Hidayat Hadiri Konferensi Internasional Haji di Mekkah


Mekkah – Anggota Komisi VIII DPR RI Hidayat Nur Wahid, Selasa (31/10) menghadiri Konferensi Internasional  tentang Haji di Mekkah, Arab Saudi. Hadir pada konferensi tersebut tokoh-tokoh dari 39 negara termasuk dari yang minoritas muslim seperti Amerika Serikat, Inggris, Denmark, China, Perancis, Jerman, Jepang, New Zealand dan India. Konferensi ini juga dihadiri oleh dua imam dan khotib di Mekkah dan Mufti Kerajaan Saudi Arabia Syaikh Abdul Aziz bin Abdullah dan ulama serta tokoh perempuan DR Aisyah Al Mannai, beliau Dekan Fakultas Syariah dan Studi Islam Universitas Qatar.

“Konferensi Internasional ini dibuka secara resmi Menteri Haji Arab Saudi DR Bandar bin Muhammad Hajjar. Konferensi yang bertemakan Haji sebagai ibadah dan perilaku berbudaya luhur ini membahas materi-materi terkait. Diantaranya adalah haji sebagai jembatan antara ibadah dan hadharah/ peradaban, haji yang mendorong perilaku berbudaya luhur, peran negara asal calon haji untuk siapkan jamaah haji berbudaya luhur, peran Saudi Arabia untuk menyiapkan sarana-sarana ibadah haji yang berperadaban tinggi, maksimalisasi peran social media untuk hadirkan haji berbudaya tinggi, serta peran kontributif media massa untuk kondusifkan pelaksanaan haji dengan perilaku yang berbudaya unggul,” papar Hidayat.

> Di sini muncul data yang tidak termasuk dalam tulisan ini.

import Mathlib
import Summits.Ventures.PercRepro2.EightTypedAbstract
import Summits.Ventures.PercRepro2.EightTypedDomLeaf

/-!
# Eight typed edges, IX.D: kernel group `EightTypedDomShards199` of the domain-restricted rung (blind cell PercRepro2, night-3 g10/g11, 2026-08-26)

The `decide +kernel` units of plan8d.json (night-3 g11: the plan re-costed at the measured ≈ 8.5 s per tested leaf on the three served
guards of `okQ8Dom`, 7,199 tested leaves) packed into this file (leaf units ≤ 8 tested / ≤ 20 full leaves, joins over the candidate
lists of their split prefixes), for the leaf test `okQ8Dom`; elaborated sequentially (`Elab.async false`: the parallel elaboration of
the real tests exhausts the farm node's thread/memory budget).
-/

set_option Elab.async false
set_option maxHeartbeats 0
set_option maxRecDepth 100000

namespace Summit.Ventures.PercRepro2

open UnionCluster

namespace CovForm

namespace TwoTyped

open OneTyped

section EightTypedDomShards199

/-- the prefix `1 2 3 4 0 2 0 3 0 4 0 12 1 12 2 4` (depth 16) as a kernel fact. -/
theorem sh8D_1_2_3_4_0_2_0_3_0_4_0_12_1_12_2_4 : csh8_16 okQ8Dom 1 2 3 4 0 2 0 3 0 4 0 12 1 12 2 4 = true := by decide +kernel
/-- the prefix `1 2 3 4 0 6 0 8 1 6 1 8 2 4` (depth 14) as a kernel fact. -/
theorem sh8D_1_2_3_4_0_6_0_8_1_6_1_8_2_4 : csh8_14 okQ8Dom 1 2 3 4 0 6 0 8 1 6 1 8 2 4 = true := by decide +kernel
/-- the prefix `1 2 3 3 0 6 1 3 2 6` (depth 10) as a kernel fact. -/
theorem sh8D_1_2_3_3_0_6_1_3_2_6 : csh8_10 okQ8Dom 1 2 3 3 0 6 1 3 2 6 = true := by decide +kernel
/-- the prefix `1 2 3 3 0 3 1 8 2 8` (depth 10) as a kernel fact. -/
theorem sh8D_1_2_3_3_0_3_1_8_2_8 : csh8_10 okQ8Dom 1 2 3 3 0 3 1 8 2 8 = true := by decide +kernel
/-- the prefix `1 2 3 3 0 2 0 8 1 3 2` (depth 11) as a kernel fact. -/
theorem sh8D_1_2_3_3_0_2_0_8_1_3_2 : csh8_11 okQ8Dom 1 2 3 3 0 2 0 8 1 3 2 = true := by decide +kernel

end EightTypedDomShards199

end TwoTyped

end CovForm

end Summit.Ventures.PercRepro2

Dalam kesempatan itu, Hidayat Nur Wahid yang juga Ketua Fraksi PKS DPR RI juga menyampaikan tentang pentingnya menginternalisasikan kesadaran jamaah haji untuk berperilaku dan berbudaya haji yang sangat dipentingkan akhir-akhir ini. Perilaku dan budaya ini yang sesungguhnya juga mereka lakukan setiap hari selama mereka berhaji.

“Saya menyampaikan tentang betapa pentingnya jamaah haji berperilaku dan berbudaya haji yaitu sikap toleransi di internal ummat dan prinsip inklusivisme dengan dunia internasional. Hal inilah yang sangat dipentingkan untuk direalisasikan di negara mereka masing-masing,” kata Hidayat Nur Wahid.

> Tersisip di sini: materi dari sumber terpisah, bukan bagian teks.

import Summits.AnomalousDissipation.AnomalousDissipation.Theorems.SolenoidalFractalHomogenisationLagrangianStepSidebandLadderAlgebra
import Summits.AnomalousDissipation.AnomalousDissipation.Theorems.SolenoidalFractalHomogenisationLagrangianStepSidebandXDefectSum
import Summits.AnomalousDissipation.AnomalousDissipation.Theorems.SolenoidalFractalHomogenisationLagrangianStepLadderGeometry
import Literature.Analysis.FluidPDE.PassiveVectorTensorDissipationDensity
import HarnessLib

/-!
# K1L_D `stub_D1_V0thg` (stmt-AnomalousDissipation-27980), R3′ lane «SidebandTailCrushing» (tenure D28-16 (3) / D28-20) — file F4b:
# LADDER BOUNDS — the local constants `lo₁`, `A`, `CJ` of the hypocoercivity lemma for the sideband ladder instance

Helper file of route `SolenoidalFractalHomogenisation` (prover seat `ad-k1l-cellLawV-w1` g10; plan memo
`Cruxes/LagrangianRenormalisationStepDesign/Lines/onelevel-vtheta-R3-plan.md` §3 (P); `--supports stmt-AnomalousDissipation-27980 --as helper`).
For `NearIso 𝔸 lo' hi'` and a transversal state `u` of `Sideband.Space R` (`u ∈ ladderSub R L`):
* `real_inner_dampL_ge` / `_le`: `4π²·lo'·Σ_z |z|²‖u_z‖² ≤ ⟪dampL u, u⟫_ℝ ≤ 4π²·|hi'|·Σ_z |z|²‖u_z‖²` (Legendre–Hadamard window on transversal pairs);
* `siteIndex_sq_le` (`κ_m(z)² ≤ 7|z|²` on the punctured lattice) ⇒ **h1** `lo₁‖K u‖² ≤ ⟪dampL u,u⟫` with `lo₁ = 4π²lo'/7` (`inner_dampL_ge_indexL`);
* on an `mᵢ`-ladder through `z₀`: the bond operator `C = K hopL − hopL K` satisfies **h3** `‖Cu‖² ≤ 4a²‖u‖²` and **h2** `⟪dampL(Cu), Cu⟫ ≤ (8a²(1+|mᵢ|²)|hi'|/lo')⟪dampL u,u⟫`,
  `a = 2π|êᵢ·z₀|·‖αᵢ‖` (= `|êᵢ·z₀|/(2|mᵢ|)`, the bond modulus at unit envelope; `êᵢ·z` is constant along the ladder since `êᵢ ⊥ mᵢ`);
* weighted shift bookkeeping `sum_weight_norm_sq_coordL_sub_le/add_le` (generalising `Sideband.sum_norm_sq_coordL_sub_le`).
No definitions, no sorry.  NOT a proof of `stub_D1_V0thg`, of K1L_D or of AD; rung F-D1.A0 infrastructure.
-/

set_option linter.dupNamespace false -- single-conjunct summit: `Summit.AnomalousDissipation.AnomalousDissipation.…` is the mandated namespace

noncomputable section

namespace Summit.AnomalousDissipation.AnomalousDissipation.Theorems.SolenoidalFractalHomogenisation.LagrangianStep.Sideband

open Set Complex
open scoped InnerProductSpace
open Literature.Analysis Literature.Analysis.FunctionSpaces Literature.Analysis.FunctionSpaces.Torus
open Literature.Analysis.FluidPDE Literature.Analysis.FluidPDE.Torus Literature.Analysis.FluidPDE.LatticeShear
open Summit.AnomalousDissipation.AnomalousDissipation.Theorems.SolenoidalFractalHomogenisation.LagrangianStep.CellChain
  (linkCoeff kdot_transversalProj' inner_transversalProj_left_of_kdot_eq_zero norm_transversalProj_le)
open Summit.AnomalousDissipation.AnomalousDissipation.Theorems.SolenoidalFractalHomogenisation.LagrangianStep.W7Slot (dot_sq_le_freqNormSq_mul)

variable {k₀ : ℕ}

Hidayat menjelaskan, sikap toleransi atau tasamuh jelas terpraktekkan karena mereka (jamaah haji) akan melihat dan mengikuti beragam mazhab Islam selama mereka berhaji. Perbedaan diantara mereka itu ternyata tidak menimbulkan masalah apapun. “Haji dapat mereka lakukan dengan lancar, dan bahkan mereka selalu bisa saling tersenyum dan bahkan saling mendoakan. Toleransi ini semakin dibutuhkan ditengah munculnya banyak kelompok ekstrim dan radikal yang menimbulkan kekhawatiran meledaknya banyak konflik di internal ummat,” jelasnya.

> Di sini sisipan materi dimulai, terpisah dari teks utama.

/-!
# Negative knowledge for the crux `TwoClocks.TransferActivityTails` (stmt-AtomisticToContinuum-16624):
# the EXPONENTIAL-MOMENT (large-deviation) strengthening of its equilibrium rung is FALSE — part 1,
# the transfer activity of the Newton-cradle relay along the 13733 certificate (pointwise bounds)

From the standing disprover's workfile `Cruxes/TransferActivityTails/Disproof.lean` §5
(refuter-cdisprove-stmt-AtomisticToContinuum-16624-0, cycle 1).  Nothing here asserts a Theses declaration.

The crux prices the transfer-activity clamp of C′ = `ClampedTransferWindowLD` in `L¹` currency:
`lim_τ limsup_N E_G[(N+1)⁻¹ Σᵢ aᵢ 𝟙{aᵢ > V}] = 0`, `aᵢ = (σ/τ) Σ_{collisions of i in (0,w]}
(‖Δvᵢ‖ + |Δ‖vᵢ‖²|/2)`.  A clock fed in LARGE-DEVIATION currency would instead want the exponential moment
`∫ exp(β Σᵢ aᵢ 𝟙{aᵢ > V}) dG_N ≤ exp(ε(N+1))` (`TransferActivityTailsExpMoment`, typed below with the crux's
summand verbatim, at global equilibrium).  THAT statement is false (`transferActivityTailsExpMoment_false`, part 2 `ExpMomentFalse.lean`), by
the frozen line-lattice Newton-cradle witness that refuted ex-crux stmt-13733 (all of whose machinery —
`EquilibriumClampedCollisionalWindowLD/Negative/*`: the lattice `LatW`, the labelled events `Ev`, their Gibbs
weight `measure_Ev_ge`, the identification flow = certificate and the window's collision records
`collisionSum_window` — is REUSED, not restated): on `Ev`, every transfer of the pulse `c ≥ clo ≍ t³` hands the
RECEIVING sphere the energy impulse `(‖η + c n‖² − ‖η‖²)/2 ≥ clo(clo − 2u)/2`, so its transfer activity is
`≥ (σ/τ)·clo(clo−2u)/2 ≥ (9/100) t²/l² > V` (`τ = t⁴`, `σ = (4/5)/l²`), receivers of distinct transfers are
distinct (`sphJ_inj`), and there are `≥ Tlow` transfers; hence `2β Σᵢ aᵢ𝟙{aᵢ>V} ≥ Fmin N kw β 1` (the 13733
exponent at `Z = 1`, where its equation-of-state term vanishes) and the 13733 final inequality
`exp(N+1) < (N+1)!·exp(Fmin)·evB` closes the contradiction at `β = 2`, `ε = 1`.

MORAL (route text "the L¹ currency is forced", now a theorem for the transfer activity): the clamp remainder of
the clock can only be priced in MEAN; no line may consume an exponential concentration of the activity tail.
Under the crux's own `L¹` currency the same event contributes `≤ G(Ev)·σt² → 0` and does not bite.
-/

noncomputable section

open Real MeasureTheory
open scoped InnerProductSpace

namespace Summit.AtomisticToContinuum.HydrodynamicLimit.Theorems

namespace TransferActivityTailsNegative

open Literature.Analysis.FluidPDE Literature.Analysis.FunctionSpaces Literature.MathematicalPhysics.KineticTheory
open EquilibriumClampedCollisionalWindowLDNegative EquilibriumClampedCollisionalWindowLDNegative.Lat

/-! ## The typed strengthening -/

/-- **Exponential-moment (LD) strengthening of the equilibrium transfer-activity tails** (NOT the crux; the
crux's summand and window verbatim, constant profiles, canonical Gibbs law):
`∃V₀ ∀V ≥ V₀ ∀β > 0 ∀ε > 0 ∃τ₀ ∀τ ≥ τ₀ ∃N₀ ∀N ≥ N₀`, `∫ exp(β Σᵢ aᵢ𝟙{aᵢ > V}) dG_N ≤ exp(ε(N+1))`. -/
def TransferActivityTailsExpMoment : Prop :=
  ∀ (a₀ θ₀ : ℝ) (u₀ : V3), 0 < a₀ → 0 < θ₀ → ∃ σ₀ : ℝ, 0 < σ₀ ∧ ∀ σ : ℝ, 0 < σ → σ < σ₀ →
    ∀ Φ : (N : ℕ) → HardSphereFlow (Torus.geometry (Fin 3)) (hsDiameter σ N) (N + 1),
    ∃ V₀ : ℝ, 0 < V₀ ∧ ∀ V : ℝ, V₀ ≤ V → ∀ β : ℝ, 0 < β → ∀ ε : ℝ, 0 < ε →
    ∃ τ₀ : ℝ, 0 < τ₀ ∧ ∀ τ : ℝ, τ₀ ≤ τ → ∃ N₀ : ℕ, ∀ N : ℕ, N₀ ≤ N →
      ∫⁻ z, ENNReal.ofReal (Real.exp (β * ∑ i : Fin (N + 1),
          Set.indicator {y : ℝ | V < y} (fun y => y)
            (σ / τ * (Φ N).collisionSum (Set.Ioc 0 (τ * ((N : ℝ) + 1) ^ (-(1 / 3 : ℝ))))
              (fun c => if c.fst = i then
                ‖c.postVel.1 - c.preVel.1‖ + |‖c.postVel.1‖ ^ 2 - ‖c.preVel.1‖ ^ 2| / 2 else 0) z)))
        ∂(localGibbsLaw σ (fun _ => a₀) (fun _ => u₀) (fun _ => θ₀) N (Φ N)) ≤
        ENNReal.ofReal (Real.exp (ε * ((N : ℝ) + 1)))

/-! ## The transfer activity along the certificate -/

section Lattice

variable {Λ : EquilibriumClampedCollisionalWindowLDNegative.Lat} {N : ℕ} {a : Fin (N + 1) ≃ Λ.Slot}
variable {Φ : HardSphereFlow (Torus.geometry (Fin 3)) Λ.P.ε (N + 1)}

/-- The transfer activity of sphere `p` over the window `(0, w]`, scale `κ = σ/τ` (the crux's `aₚ`). -/
def actT (Λ : EquilibriumClampedCollisionalWindowLDNegative.Lat) {N : ℕ} (Φ : HardSphereFlow (Torus.geometry (Fin 3)) Λ.P.ε (N + 1)) (κ : ℝ) (p : Fin (N + 1))
    (z : Cfg N) : ℝ :=
  κ * Φ.collisionSum (Set.Ioc 0 Λ.w)
    (fun c => if c.fst = p then ‖c.postVel.1 - c.preVel.1‖ + |‖c.postVel.1‖ ^ 2 - ‖c.preVel.1‖ ^ 2| / 2 else 0) z

/-- The per-transfer energy floor `clo (clo − 2u)/2`. -/
def gRec (P : Params) : ℝ := P.clo * (P.clo - 2 * P.u) / 2

/-- The energy floor is nonnegative. -/
theorem gRec_nonneg (hΛ : Λ.OK) (hG : Λ.GainOK) : 0 ≤ gRec Λ.P := by
  have hclo := hΛ.sep.adm.clo_pos
  unfold gRec
  have : 0 ≤ Λ.P.clo * (Λ.P.clo - 2 * Λ.P.u) := mul_nonneg hclo.le (by linarith [hG.u_le])
  positivity

/-- The 13733 gain is at most `2 ε` times the energy floor (`κ₀ ≤ 2`, `1 − αn²/2 ≤ 1`). -/
theorem gainT_le (hΛ : Λ.OK) (hG : Λ.GainOK) : gainT Λ.P ≤ 2 * Λ.P.ε * gRec Λ.P := by
  have hP := hΛ.sep.adm
  have hε := hP.ε_pos
  have hαn0 : 0 ≤ Λ.P.αn := hP.αn_nn
  have hδ0 : 0 ≤ Λ.P.errA + Λ.P.fwd := by
    have := hP.errA_nn; have := (e1_le_errA (Λ := Λ) hP).2; linarith
  have hB0 : 0 ≤ Λ.P.clo * (Λ.P.clo - 2 * Λ.P.u) := mul_nonneg hP.clo_pos.le (by linarith [hG.u_le])
  set κ₀ := 2 - 4 * (2 * Real.pi * (Λ.P.errA + Λ.P.fwd) + Real.pi * Λ.P.ε) with hκ₀
  have hκ₀0 : 0 ≤ κ₀ := by rw [hκ₀]; linarith [hG.h_le]
  have hκ₀2 : κ₀ ≤ 2 := by
    rw [hκ₀]
    have hπ := Real.pi_pos
    have : 0 ≤ 2 * Real.pi * (Λ.P.errA + Λ.P.fwd) + Real.pi * Λ.P.ε := by positivity
    linarith
  have hA : Λ.P.ε * (1 - Λ.P.αn ^ 2 / 2) ≤ Λ.P.ε := by
    have : 0 ≤ Λ.P.αn ^ 2 / 2 := by positivity
    nlinarith
  have hA0 : 0 ≤ Λ.P.ε * (1 - Λ.P.αn ^ 2 / 2) := by
    have hαn1 : Λ.P.αn ≤ 1 := hΛ.sep.αn_le
    exact mul_nonneg hε.le (by nlinarith)
  have hg : gainT Λ.P = κ₀ * (Λ.P.ε * (1 - Λ.P.αn ^ 2 / 2)) * (Λ.P.clo * (Λ.P.clo - 2 * Λ.P.u)) / 2 := by
    rw [gainT, hκ₀]
  rw [hg, gRec]
  have h1 : κ₀ * (Λ.P.ε * (1 - Λ.P.αn ^ 2 / 2)) ≤ 2 * Λ.P.ε := mul_le_mul hκ₀2 hA hA0 zero_le_two
  have := mul_le_mul_of_nonneg_right h1 hB0
  linarith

Inklusivisme dengan dunia internasional, lanjut Hidayat, juga hal yang sesungguhnya dipraktekkan jamaah haji setiap hari, selama mereka melaksanakan ibadah haji. Mereka juga pasti berjumpa dengan jamaah dari berbagai bangsa di dunia dengan beragam ras, tradisi, bahasa, dan adat istiadat yang berbeda-beda. Karenanya, ketika jamaah haji pulang ke Negara masing-masing, diharapkan mereka sudah bisa mencerahkan masyarakatnya dengan perilaku berbudaya seperti toleransi dan inklusivisme seperti ini.

“Hal ini semakin diperlukan, ketika akhir-akhir ini ummat sering dipojokkan dengan isu-isu inklusivisme negatif dan terorisme. Terlaksananya kesadaran akan kedua hal tersebut diatas akan memperkokoh realisasi ajaran yang berbudaya adi luhung yaitu Islam yang rahmatan lil alamiin, dan itu bisa menjadi bagian dari haji yang mabrur,” pungkasnya.